As the album opens, we seem to be in familiar territory as a curious transmission comes beaming in from a distant land (New Jersey), but then a jackhammer beat drops in like a flaming hot meteor and all of a sudden—we ain’t in Kansas no more. Someone keeps trying to interrupt, but once the slice/dice session is concluded, we’re trapped in the library and all of the synth manuals are checked out. Is the window smashed, or has it been lifted slightly to let the air in? “Slow Dance The Abyss” is an honest-to-g-ddamn techno banger, boldly staking claim with an undeniable momentum. Why would you wanna deny this? Come, don’t party poop—and be sure to stick around for the space/bass breakdown. “Banishment Park” is library-like, but the beauty and terror of existence has been steroid-enhanced. “Are We Here Yet?” conveys an unease with the American landscape like an incisive Negativland cut. The cloudbusting “Hollow Deck” sneaks under the door like smoke and hits the blunted atmosphere of a Company Flow instrumental or a late nite Anti-Pop Consortium session. “Radium Spray” opens up the hammer party again, but this time you can dance to it.

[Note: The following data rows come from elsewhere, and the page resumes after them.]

/-
COR-CM (cell pub-hodgecm2) — Δ2 BRIDGE RE-KEY (coordinator 22:0xZ, branch (c-S.1) «re-key the dictionary at ῑ₁»; ASSEMBLER DECISION #16′
namespace-priming): THE Ω-SLOT (group (b) of `PinSignatures.thm418C_liuDictionaryPin_of_pins`) AT THE PRIMED PIN — the landed Ω-pin packaging
(`CorCM/D2Bridge/OmegaPinAtLiuIndex[OfRecord].lean`, ✔ p371944 ∕ p372105) with the ONE token that the re-key flips in its binder TYPES:
the guard `hi : SplitLine.PhiMuLine ι₁ (line i)` becomes `hi : SplitLine.PhiMuLine ((starRingEnd ℂ).comp ι₁) (line i)` («ῑ₁ ∈ Φ^δ(a_i)», Liu's τ′ =
the uniformising embedding).  No proof reads `hi`, so every proof is the landed one BY NAME (`OmegaPin.exists_pinTerms_line`, `line_s_eq_chiSplittingLine_iff`,
`update_toFun_line`, pin-3's `exists_weightOne_line_s_eq_chiSplittingLine_toHeckeCharacter`); the index of record `I V (repAt a₀) (muLiu ι₁ rep)`, its
lines, the rests of record, `V`, `hemb` and the Ω transport are NOT re-keyed (REKEY-FLIPSITES §2.1 ∕ §2.4).  Seat prover-pub-hodgecm2-d2bridge-prove-7-g0-0,
2026-08-23.  THEOREMS ONLY, explicit binders; nothing landed is edited or restated.  HC_CM is NOT proved; «Δ2 BRIDGE CLOSED» is NOT claimed.
-/
import Summits.HodgeConjecture.CorCM.D2Bridge.OmegaPinAtLiuIndexOfRecord
import HarnessLib

/-!
# Ω-pin at δ′ — the key of record and the packaged Ω-slot AT THE PRIMED PIN (`PhiMu′ i := ῑ₁ ∈ (line i).lineType`)

Twins (same names, namespace `HodgeCM.Model.LiuIndex.OmegaPin.Rekey`) of `OmegaPin.exists_pinTerms`, `exists_pinTerms_update`, `key_indexOfRecord`,
`exists_pinTerms_indexOfRecord` with the guard keyed at `ῑ₁ := (starRingEnd ℂ).comp ι₁` — the binder shape of
`Summit.HodgeConjecture.CorCM.D2Bridge.Rekey.PinSignatures.thm418C_liuDictionaryPin_of_pins` (`CorCM/Rekey/D2Bridge/PinSignatures.lean`) group (b).
The X3-Char character of a continuous index line still has CM type `(line i).lineType` (T-SIGN = MIRROR, ✔ `OmegaPinTSignIndex`); what the re-key
changes is WHICH lines are good (`ῑ₁ ∈ Φ_{μ_i}`, Liu's printed side condition at the uniformising embedding), not the Ω transport.
HC_CM is NOT proved.
-/

set_option autoImplicit false

noncomputable section

open scoped TensorProduct Matrix

namespace HodgeCM.Model.LiuIndex.OmegaPin.Rekey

Interspersed between these tracks are brief and tantalizing forays into real and theoretical textures courtesy of vintage drum machines, archaic sound sources and other sonic detritus. The album concludes with a broken-hearted AI singing a lonely song into the night, eventually mingling with signals from heaven above. It’s as poignant as it is peculiar. All kidding aside, the board of trustees at Ever/Never considers Tentative Identity a substantial step in CYANIDE TOOTH’s development and we urge you to pay attention.